- **ABOUT THIS EXERCISE**: Reproduce the top of the data verbatim, through and including the line that contains "(p. 83) at an".

*** MATERIAL PROVIDED Section Begins ***

import Literature.MathematicalPhysics.QuantumFieldTheory.Balaban1983to89.B8Eq142KLevelLocal

/-!
# `Balaban1983to89.B8Eq142KLevelLocalApprox87` — [Balaban1985RegularSpaces] the (1.42) clause «|Q_j(U₀, ηA)| < 2dLα₁» (p. 83) at an
# INTERIOR constraint bond from (1.35) and an APPROXIMATE form of [Balaban1985Averaging] (87): the companion of
# `B8Eq142KLevelLocal.norm_Qj_lt_interior_loc` for a level at which (1.29) is NOT imposed

statement-level companion of published theorems with citation tags; proofs only (no `def`, no `… : Prop` fact, no existing module
modified); nothing here is a claim about the Yang–Mills mass gap.

T. Bałaban, *Spaces of regular gauge field configurations on a lattice and gauge fixing conditions*, Commun. Math. Phys. **99** (1985)
75–102 `[Balaban1985RegularSpaces]` ((1.42) p. 83, (1.37) + (1.30)–(1.31) p. 82, (1.35) p. 82, (1.29) p. 81); T. Bałaban, *Averaging
operations for lattice gauge theories*, Commun. Math. Phys. **98** (1985) 17–51 `[Balaban1985Averaging]` ((55) p. 27, (85)–(88) p. 31,
(92) p. 31, (99) p. 32, (121)/(127) pp. 36–37).

WHY.  The tree's (1.42) device `B8Eq142KLevelLocal.norm_Qj_lt_interior_loc` (→ `B8Eq137QjEqB.norm_Qj_lt_interior`) reads, at the two
end-points `b₋, b₊` of the constraint bond, (87) of [Balaban1985Averaging] EXACTLY: `u(Lʲb±) = w_j(b±)⁻¹` (`hm`, `hp`), `w_j =
\overline{R_{0,·}U₁}^{(j)}` the block averages (85) = the accumulated frames (99); print obtains it from (1.29) at THAT level
(`B8Eq131Derivation.eq87_of_inAx_restr129`).  With (87), (92) + (55) give `U̿₁ʲ(b) = Ũ′ʲ(b)` (`B8Eq131Derivation.eq130_interior`) and (1.35)
bounds `Ũ′ʲ(b)`.  At a level where (1.29) is REPLACED by another normalisation of the gauge (the top level of a multi-scale problem whose
top block carries a datum instead of a further constraint — the situation of [Balaban1985Variational] Sect. F (156)), (87) holds only
APPROXIMATELY: `s_j := u(Lʲ·) · w_j` is a unit-norm-bounded field CLOSE to `1` rather than `= 1`.  The same algebra then reads
**`U̿₁ʲ(b) = s_j(b₋)⁻¹ · Ũ′ʲ(b) · R̄ʲ_{0,b} s_j(b₊)`** (§1, from (92) `B7Eq99Concrete.eq92` and (55) `B7Eq92Concrete.tildIter_mgauge`, no
hypothesis), hence `‖U̿₁ʲ(b) − 1‖ ≤ α₁ + 2σ` when `‖Ũ′ʲ(b) − 1‖ ≤ α₁` ((1.35)) and `‖s_j(b±) − 1‖ ≤ σ` (§2), and the (1.42) clause follows with
`α₁ ↦ α₁ + 2σ` (§3 in [Balaban1985Averaging] Prop. 4's global regime, §4 in the tower-local form of `B8Eq142KLevelLocal` by the SAME clamping).
At `σ = 0` (i.e. (87)) §3/§4 are the tree's theorems with the bound's letter `α₁` unchanged.

WHAT IS CERTIFIED HERE (kernel; axioms `propext` / `Classical.choice` / `Quot.sound`):
* §1 `dbavgCovIter_eq_conj_tildIter_mgauge` — (92)+(55): `U̿₁ʲ(b) = (u_j w_j)(b₋)⁻¹ · Ũ′ʲ(b) · R(Ū₀ʲ(b))((u_j w_j)(b₊))`, `U′ := U₁^{u}` in the
  moving frame at `U₀`, every `j`, every bond, every unit-valued data (pure algebra).
* §2 (private plumbing) `norm_conj_sub_one_le` — `‖s⁻¹·X·R(V)(s′) − 1‖ ≤ ‖X − 1‖ + ‖s − 1‖ + ‖s′ − 1‖` for `s, s′, V` in the unit-norm subgroup `U1`.
* §3 `norm_Qj_lt_interior_regular_approx87` — the twin of `B8Eq137QjEqB.norm_Qj_lt_interior_regular` with `hm`/`hp` WEAKENED to
  `s_{j+1}(b±) ∈ U1`, `‖s_{j+1}(b±) − 1‖ ≤ σ`: `‖Q_{j+1}(U₀, B)(b)‖ < 2dL(α₁ + 2σ)`.
* §4 `norm_Qj_lt_interior_loc_approx87` — the twin of `B8Eq142KLevelLocal.norm_Qj_lt_interior_loc` (box data only) with the same weakening.

HONEST SCOPE.  Interior bonds only (both end-points at the level in question); the crossing-bond twins are not made here.  `σ` and the
`U1`-membership of `s` are HYPOTHESES: their suppliers (how close the normalised gauge is to (87) at the level in question) are the caller's.
`d ≥ 1`, `L ≥ 2`; `𝔸` a complete normed `ℂ`-algebra with `‖1‖ = 1`.  Count-neutral; nothing continuum / mass-gap / Clay.
-/

noncomputable section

*** MATERIAL PROVIDED Section Ends ***

- **TASK OUTPUT**:
import Literature.MathematicalPhysics.QuantumFieldTheory.Balaban1983to89.B8Eq142KLevelLocal

/-!
# `Balaban1983to89.B8Eq142KLevelLocalApprox87` — [Balaban1985RegularSpaces] the (1.42) clause «|Q_j(U₀, ηA)| < 2dLα₁» (p. 83) at an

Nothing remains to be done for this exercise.